#### Extracted information
/-!
# Deligne's axioms for the unitary Shimura datum `(GU(W_{φ₀}), h_{G^ℚ,φ₀})` on real points: the Hodge cocharacter
# `μ_h(t) = diag(t, 1, …, 1)` has weights `1, 0, −1` on `𝔤𝔩_n`, `Int h(√−1) = Int J_{φ₀}`, and its centraliser
# `K_∞ = U(1) × U(n−1)` is compact (Kottwitz 1992 Lemma 4.1; Rapoport–Smithling–Zhang 2017 §3.1, Remark 3.2)

Topic `NumberTheory/Automorphic`, namespace `Literature.NumberTheory.Automorphic.UnitaryShimuraDatum` (lane
`lit-hodgefound`, Track 2 foundations; seat `lit-hodgefound-p11`, generation 31, row g31-#4).  THEOREMS ONLY (D-0026):
no definition, no named fact, no instance, no notation.  Third file of the g31 series on RSZ's archimedean datum
(`UnitaryShimuraHomomorphisms`: `h_{G^ℚ,φ₀}(z) = diag(z, z̄, …, z̄)`, `h(√−1) = √−1 J_{φ₀}`; `UnitaryShimuraDatumPeriodDomain`:
`√−1 J_{φ₀} ∈ X⁺`; neither is imported — the matrices enter by their formulas `hμ`, `hh`, `hJ`).

## The print, verbatim

R. E. Kottwitz [Kottwitz1992] §4, Lemma 4.1 p. 386 (held text `paper:doi-10-2307-2152772` p0014 L5–L33): «Lemma 4.1. The pair
`(G, h)` satisfies the following three conditions. (1) The image under `h` of `ℝ^×` is central in `G`. (2) Define
`μ_h : 𝔾_m → G_ℂ` by restricting `h_ℂ : (R_{ℂ/ℝ}𝔾_m)_ℂ → G_ℂ` to the factor of `(R_{ℂ/ℝ}𝔾_m)_ℂ = 𝔾_m × 𝔾_m` indexed by the
identity map from `ℂ` to `ℂ` […]. Then `𝔾_m`, acting on the Lie algebra `Lie(G_ℂ)` by means of `μ_h` and the adjoint action
of `G_ℂ` on `Lie(G_ℂ)`, has weights `1, 0, −1`. (3) The `ℝ`-form of `G₁` obtained by twisting `G₁` by the inner automorphism
`Int(h(i))` is the compact form of `G₁`. […] (2) follows from the following easily verified fact: Let `V` be a
finite-dimensional complex vector space, let `h : ℂ^× → GL_ℝ(V)` be the restriction of `ℂ → End_ℝ(V)` to `ℂ^×`, and let
`μ_h : 𝔾_m → GL_ℂ(V_ℂ)` be obtained from `h` as before. Then `𝔾_m`, acting on the Lie algebra of `GL_ℂ(V_ℂ)` by means of
`μ_h` and the adjoint action, has weights `1, 0, −1`. To prove (3) we must show that the group
`{x ∈ C ⊗ ℝ | x x* = 1 and h(i)⁻¹ x h(i) = x}` is compact.»  «Lemma 4.1 says that `(G, h)` satisfies the conditions
(1.5.1), (1.5.2), (1.5.3) of [D3]» (= Deligne 1979 (2.1.1.1)–(2.1.1.3)).

M. Rapoport, B. Smithling, W. Zhang [RapoportSmithlingZhang2017] §3.1 and Remark 3.2 (held `paper:arxiv-1710.06962`
p0009–p0010): «`J_{φ₀} = diag(1, (−1)^{(n−1)})` […] `h_{G^ℚ,φ₀}` induced by `√−1 ↦ √−1 J_{φ₀}` […] `h_{G,φ₀}` is the
cocharacter `z ↦ diag(z/z̄, 1, …, 1)` […] `Sh_K(G̃, {h_{G̃}})(ℂ) = G̃(ℚ)\[𝒟_{φ₀} × G̃(𝔸_f)/K]`».

## What is formalised (index type `m`, distinguished `i₀`; `μ(t) = diag(t at i₀, 1 elsewhere)` by `hμ`;
## `J = diag(1 at i₀, −1 elsewhere)` by `hJ`; `h(z) = diag(z at i₀, z̄ elsewhere)` by `hh`)

* §1 THE COCHARACTER `μ_h`: `h_eq_mu_mul` (`h(z) = μ(z) · μ'(z̄)` with `μ'(w) = diag(1, w, …, w)` — the two factors of
  `(R_{ℂ/ℝ}𝔾_m)_ℂ = 𝔾_m × 𝔾_m`, `μ = μ_h` the one «indexed by the identity map»), `mu_mul_mu` (`μ` multiplicative), `mu_one`,
  `mu_mul_mu_inv` (`μ(t) μ(t⁻¹) = 1`), `mu_conj_apply` (the adjoint action in coordinates:
  `(μ(t) X μ(t⁻¹))ᵢⱼ = t^{[i = i₀]} Xᵢⱼ t^{−[j = i₀]}`).
* §2 WEIGHTS `1, 0, −1` (Kottwitz 4.1 (2) = Deligne (2.1.1.1) for `GL_n ⊇ GU(W_{φ₀})`): **`mu_conj_eq_smul_of_row`** (matrices
  supported on the row `i₀` off the diagonal have weight `1`: `μ(t) X μ(t)⁻¹ = t X`), **`mu_conj_eq_inv_smul_of_col`**
  (column `i₀` off the diagonal: weight `−1`), **`mu_conj_eq_self_of_block`** (block-diagonal matrices: weight `0`), and
  **`exists_weight_decomposition`** (every `X ∈ M_n(ℂ)` is `X₁ + X₀ + X₋₁` with pieces of these three shapes — so the weights
  of `Ad ∘ μ_h` on `𝔤𝔩_n(ℂ) = Lie(GL_ℂ(V_ℂ))`, hence on `Lie(G_ℂ) ⊆ 𝔤𝔩_n`, lie in `{1, 0, −1}`).
* §3 `Int(h(√−1)) = Int(J_{φ₀})` (Kottwitz 4.1 (3) / Deligne (2.1.1.2) set-up): `h_I_eq_I_smul_J` (`h(√−1) = √−1 J`),
  **`h_I_conj_eq_J_conj`** (`h(√−1) X h(√−1)⁻¹ = J X J`: the scalar `√−1` is central — Kottwitz 4.1 (1) in this instance), **`J_conj_eq_self_iff`** (the fixed points of `Int J` in `M_n(ℂ)` = the CENTRALISER of `h(√−1)` =
  the block-diagonal matrices `Xᵢ₀ⱼ = 0 = Xⱼᵢ₀`, `j ≠ i₀` — the weight-`0` space of §2).
* §4 `K_∞`, THE CENTRALISER OF `h` IN `U(W_{φ₀})(ℝ)` («`{x : x x* = 1, h(i)⁻¹ x h(i) = x}`»): **`kInfty_iff`** (a unitary `g`,
  `ᵗḡ J g = J`, commuting with `J` is block diagonal with `|g_{i₀i₀}|² = 1` and `ᵗB̄ B = 1` for the complementary block `B` —
  `K_∞ = U(1) × U(n−1)`), **`normSq_apply_le_one_of_kInfty`** (every entry of such `g` has `|gᵢⱼ|² ≤ 1` — `K_∞` is BOUNDED;
  contrast: `U(1, n−1)(ℝ)` itself is unbounded), **`isCompact_kInfty`** (`K_∞` is COMPACT: closed and inside the product of
  unit discs — Kottwitz 4.1 (3) for this datum; `X = G(ℝ)/K_∞` of Remark 3.2).

Not formalised: (2.1.1.3) (no `ℚ`-simple factor of `G^{ad}` with compact real points — a global statement), the Cartan
involution as an involution of the real algebraic group, maximality of `K_∞`.

## References

* [Kottwitz1992] R. E. Kottwitz, *Points on some Shimura varieties over finite fields*, J. Amer. Math. Soc. 5 (1992), §4
  Lemma 4.1 (p. 386).
* [RapoportSmithlingZhang2017] M. Rapoport, B. Smithling, W. Zhang, *Arithmetic diagonal cycles on unitary Shimura
  varieties*, Compositio Math. 156 (2020) = arXiv 1710.06962, §3.1, Remark 3.2.
* [Deligne1979ShimuraVarieties] P. Deligne, *Variétés de Shimura*, Proc. Symp. Pure Math. 33.2 (1979), (2.1.1.1)–(2.1.1.3).
-/

open scoped Matrix ComplexConjugate

namespace Literature.NumberTheory.Automorphic.UnitaryShimuraDatum

open Complex Matrix

variable {m : Type*} [Fintype m] [DecidableEq m] (i₀ : m)

/-! ## §1 The Hodge cocharacter `μ_h(t) = diag(t, 1, …, 1)` -/

/-- **`h(z) = μ(z) · μ'(z̄)`**: `diag(z, z̄, …, z̄) = diag(z, 1, …, 1) · diag(1, z̄, …, z̄)` — the decomposition of `h_ℂ` along
`(R_{ℂ/ℝ}𝔾_m)_ℂ = 𝔾_m × 𝔾_m`; `μ = μ_h` is the factor «indexed by the identity map from `ℂ` to `ℂ`».
[cite: Kottwitz1992, §4 Lemma 4.1 (2)] [cite: RapoportSmithlingZhang2017, Remark 3.2] -/
theorem h_eq_mu_mul {μ h : ℂ → Matrix m m ℂ} (hμ : ∀ t, μ t = Matrix.diagonal fun i => if i = i₀ then t else 1)
    (hh : ∀ z, h z = Matrix.diagonal fun i => if i = i₀ then z else conj z) (z : ℂ) :
    h z = μ z * Matrix.diagonal fun i => if i = i₀ then (1 : ℂ) else conj z := by
  rw [hh, hμ, Matrix.diagonal_mul_diagonal]
  congr 1; funext i
  split_ifs <;> simp

omit [Fintype m] in
/-- `μ(1) = 1`. [cite: Kottwitz1992, §4 Lemma 4.1 (2)] -/
theorem mu_one [Fintype m] {μ : ℂ → Matrix m m ℂ} (hμ : ∀ t, μ t = Matrix.diagonal fun i => if i = i₀ then t else 1) :
    μ 1 = 1 := by
  rw [hμ, ← Matrix.diagonal_one]
  congr 1; funext i
  split_ifs <;> rfl

/-- `μ` is multiplicative: `μ(s t) = μ(s) μ(t)` (a cocharacter `𝔾_m → GL_n` on points). [cite: Kottwitz1992, §4 Lemma 4.1 (2)] -/
theorem mu_mul_mu {μ : ℂ → Matrix m m ℂ} (hμ : ∀ t, μ t = Matrix.diagonal fun i => if i = i₀ then t else 1) (s t : ℂ) :
    μ s * μ t = μ (s * t) := by
  rw [hμ, hμ, hμ, Matrix.diagonal_mul_diagonal]
  congr 1; funext i
  split_ifs <;> simp

/-- `μ(t) μ(t⁻¹) = 1` for `t ≠ 0`. [cite: Kottwitz1992, §4 Lemma 4.1 (2)] -/
theorem mu_mul_mu_inv {μ : ℂ → Matrix m m ℂ} (hμ : ∀ t, μ t = Matrix.diagonal fun i => if i = i₀ then t else 1)
    {t : ℂ} (ht : t ≠ 0) : μ t * μ t⁻¹ = 1 := by
  rw [mu_mul_mu i₀ hμ, mul_inv_cancel₀ ht, mu_one i₀ hμ]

#### Work instruction
The lines above from the one with "[DecidableEq m] (i₀ : m)" through the one with "μ 1 = 1 := by" are to be duplicated exactly, ends included, with nothing added.

#### Answer for this exercise
variable {m : Type*} [Fintype m] [DecidableEq m] (i₀ : m)

/-! ## §1 The Hodge cocharacter `μ_h(t) = diag(t, 1, …, 1)` -/

/-- **`h(z) = μ(z) · μ'(z̄)`**: `diag(z, z̄, …, z̄) = diag(z, 1, …, 1) · diag(1, z̄, …, z̄)` — the decomposition of `h_ℂ` along
`(R_{ℂ/ℝ}𝔾_m)_ℂ = 𝔾_m × 𝔾_m`; `μ = μ_h` is the factor «indexed by the identity map from `ℂ` to `ℂ`».
[cite: Kottwitz1992, §4 Lemma 4.1 (2)] [cite: RapoportSmithlingZhang2017, Remark 3.2] -/
theorem h_eq_mu_mul {μ h : ℂ → Matrix m m ℂ} (hμ : ∀ t, μ t = Matrix.diagonal fun i => if i = i₀ then t else 1)
    (hh : ∀ z, h z = Matrix.diagonal fun i => if i = i₀ then z else conj z) (z : ℂ) :
    h z = μ z * Matrix.diagonal fun i => if i = i₀ then (1 : ℂ) else conj z := by
  rw [hh, hμ, Matrix.diagonal_mul_diagonal]
  congr 1; funext i
  split_ifs <;> simp

omit [Fintype m] in
/-- `μ(1) = 1`. [cite: Kottwitz1992, §4 Lemma 4.1 (2)] -/
theorem mu_one [Fintype m] {μ : ℂ → Matrix m m ℂ} (hμ : ∀ t, μ t = Matrix.diagonal fun i => if i = i₀ then t else 1) :
    μ 1 = 1 := by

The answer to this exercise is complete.